You are right, I didn't properly consider the effect on CPU architectures with SMP and multiple layers of caching. This may hit particularly hard on NUMA architectures where CPUs try to optmize as much as possible cross-node transfers.

I'll reopen the upstream ticket.

> Perhaps you could put the reader and writer code into a library, then we
> could write a test harness and run it on several architectures, to check
> that the results are as expected.  But I'm not sure how effective such
> testing is in uncovering concurrency bugs.

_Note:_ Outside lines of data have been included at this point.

import Summits.KontsevichZagierPeriods.KontsevichZagierPeriods.Theorems.SymplecticScissorsRealOnePeriodRelationsStubEllPath
import Mathlib.Analysis.SpecialFunctions.Sqrt
import Mathlib.FieldTheory.IsAlgClosed.Basic
import Mathlib.Analysis.Complex.Polynomial.Basic

/-!
# `RealOnePeriodRelations` (stmt-KontsevichZagierPeriods-10042), line `nash-retraction-thin-strip`,
# loop layer: stub `stub_branchPath` — THE BRANCH LOOP

`E : y² = f(x) = x³ + Ax + B` real algebraic, `e` its largest real root, `c` another (complex) root,
`F = f′(c) ≠ 0`.  The translate of the real branch `{x ≥ e} ∪ {O}` by the `2`-torsion point `(c, 0)`,
`(x, y) ↦ (c + F/(x − c), −F y/(x − c)²)`, is a closed loop INSIDE the affine curve.  With
`x(t) = e + t²(1 − t)²/(t − ½)²`, `s = t − ½`, `u = t(1 − t)`, `D = (e − c)s² + u²`,
`M = (es² + u²)² + es²(es² + u²) + (e² + A)s⁴` it is `t ↦ (c + F s²/D, F s u √M / D²)`:
`x − c = D/s²`, `s⁶ f(x) = u² M`, `D ≠ 0` and `M > 0` on all of `ℝ` (so the loop is smooth), and on
the curve `u² M = D (D² + 3c s² D + F s⁴)`.  Folklore algebra and calculus; the semialgebraicity
clause is Tarski–Seidenberg bookkeeping with the tree's real and complex (`re_im_*`) kits.
-/

noncomputable section

open scoped BigOperators Polynomial
open Set MeasureTheory MvPolynomial
open Literature.NumberTheory.Transcendental Literature.NumberTheory.Transcendental.CurvePeriods
open Literature.ModelTheory.ExponentialFields (IsSemialgebraic)

namespace Summit.KontsevichZagierPeriods.SymplecticScissors.RealOnePeriodRelations.LoopLayer

namespace BranchPath

open EllipticLayer (deriv_ne_zero_of_root deriv_pos_of_root_left)

/-- A SECOND ROOT.  For a simple real root `e` of `f = x³ + Ax + B` there is a complex root `c` of
the cofactor `X² + eX + e² + A` (so `f(c) = 0`); it is algebraic when `A, e` are, `c ≠ e` and
`f′(c) = 3c² + A ≠ 0` (Bézout: `f(c) = f′(c) = 0` forces `4A³ + 27B² = 0`). [folklore] -/
theorem exists_root {A B e : ℝ} (hA : IsAlgebraic ℚ A) (he : IsAlgebraic ℚ e)
    (hD : 4 * A ^ 3 + 27 * B ^ 2 ≠ 0) (he0 : e ^ 3 + A * e + B = 0) :
    ∃ c : ℂ, IsAlgebraic ℚ c ∧ c ^ 2 + (e : ℂ) * c + ((e : ℂ) ^ 2 + (A : ℂ)) = 0 ∧
      c ^ 3 + (A : ℂ) * c + (B : ℂ) = 0 ∧ 3 * c ^ 2 + (A : ℂ) ≠ 0 ∧ c ≠ (e : ℂ) := by
  obtain ⟨d, hd⟩ := IsAlgClosed.exists_pow_nat_eq (-(3 * (e : ℂ) ^ 2 + 4 * (A : ℂ))) two_pos
  have he0' : (e : ℂ) ^ 3 + (A : ℂ) * e + B = 0 := by exact_mod_cast he0
  have hD' : (4 * (A : ℂ) ^ 3 + 27 * (B : ℂ) ^ 2) ≠ 0 := by exact_mod_cast hD
  have hq : ((d - e) / 2) ^ 2 + (e : ℂ) * ((d - e) / 2) + ((e : ℂ) ^ 2 + (A : ℂ)) = 0 := by
    linear_combination hd / 4
  have hc : ((d - e) / 2) ^ 3 + (A : ℂ) * ((d - e) / 2) + (B : ℂ) = 0 := by
    linear_combination ((d - e) / 2 - e) * hq + he0'
  refine ⟨(d - e) / 2, ?_, hq, hc, fun h => hD' ?_, fun h => ?_⟩
  · have hd_alg : IsAlgebraic ℚ d := IsAlgebraic.of_pow two_pos (hd ▸ (((isAlgebraic_nat 3).mul
      (he.algebraMap.pow 2)).add ((isAlgebraic_nat 4).mul hA.algebraMap)).neg)
    rw [div_eq_mul_inv]
    exact (hd_alg.sub he.algebraMap).mul (isAlgebraic_nat 2).inv
  · linear_combination (6 * A * ((d - e) / 2) ^ 2 - 9 * B * ((d - e) / 2) + 4 * A ^ 2) * h -
      (18 * A * ((d - e) / 2) - 27 * B) * hc
  · rw [h] at hq
    refine deriv_ne_zero_of_root hD he0 ?_
    exact_mod_cast (by linear_combination hq : 3 * (e : ℂ) ^ 2 + A = 0)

I used to have test code to verify barriers worked properly. and you can catch concurrency issues if you have multiple threads running in tight loops over and over.
I will try to find out if I still have them around.

Comment 10 Simo Sorce 2012-12-11 22:35:22 UTC
Created attachment 661730 [details]
USe a macro to do memcpy with barriers

I came up with a slightly different patch that uses a macro to memcpy with barriers.
Can you check this is ok, it is not 100% identical to your code.
Also I found a glaring error around line 200, b2 wsa ssigned the value of rec-b1 instead of rec-b2 ...

Comment 12 Florian Weimer 2012-12-12 15:25:31 UTC
(In reply to comment #10)
> Created attachment 661730 [details]
> USe a macro to do memcpy with barriers
> 
> I came up with a slightly different patch that uses a macro to memcpy with
> barriers.  Can you check this is ok, it is not 100% identical to your code.

+        if (copy_ok && b1 == copy_rec->b2) {

The read of b2 does not necessarily come after all the other reads for other members of the copy_rec structure, so an unchanged value does not necessarily mean that copy is consistent (I think).  Using rec->b2 should be okay, but the macro really obscures what's going on here.

Comment 13 Simo Sorce 2012-12-12 17:11:33 UTC
Created attachment 662504 [details]
Macro to deal with memcpy barriers

I think the patch is correct wrt using copy_rec->b2 however Florian pointed out on IRC that I mistakenly swapped src/dest in the macro when testing b2.
With that corrected I am confident this code properly handles the necessary synchronizations now.

Comment 14 Fedora Update System 2013-01-12 00:10:17 UTC
sssd-1.9.3-1.fc18 has been pushed to the Fedora 18 stable repository.  If problems still persist, please make note of it in this bug report.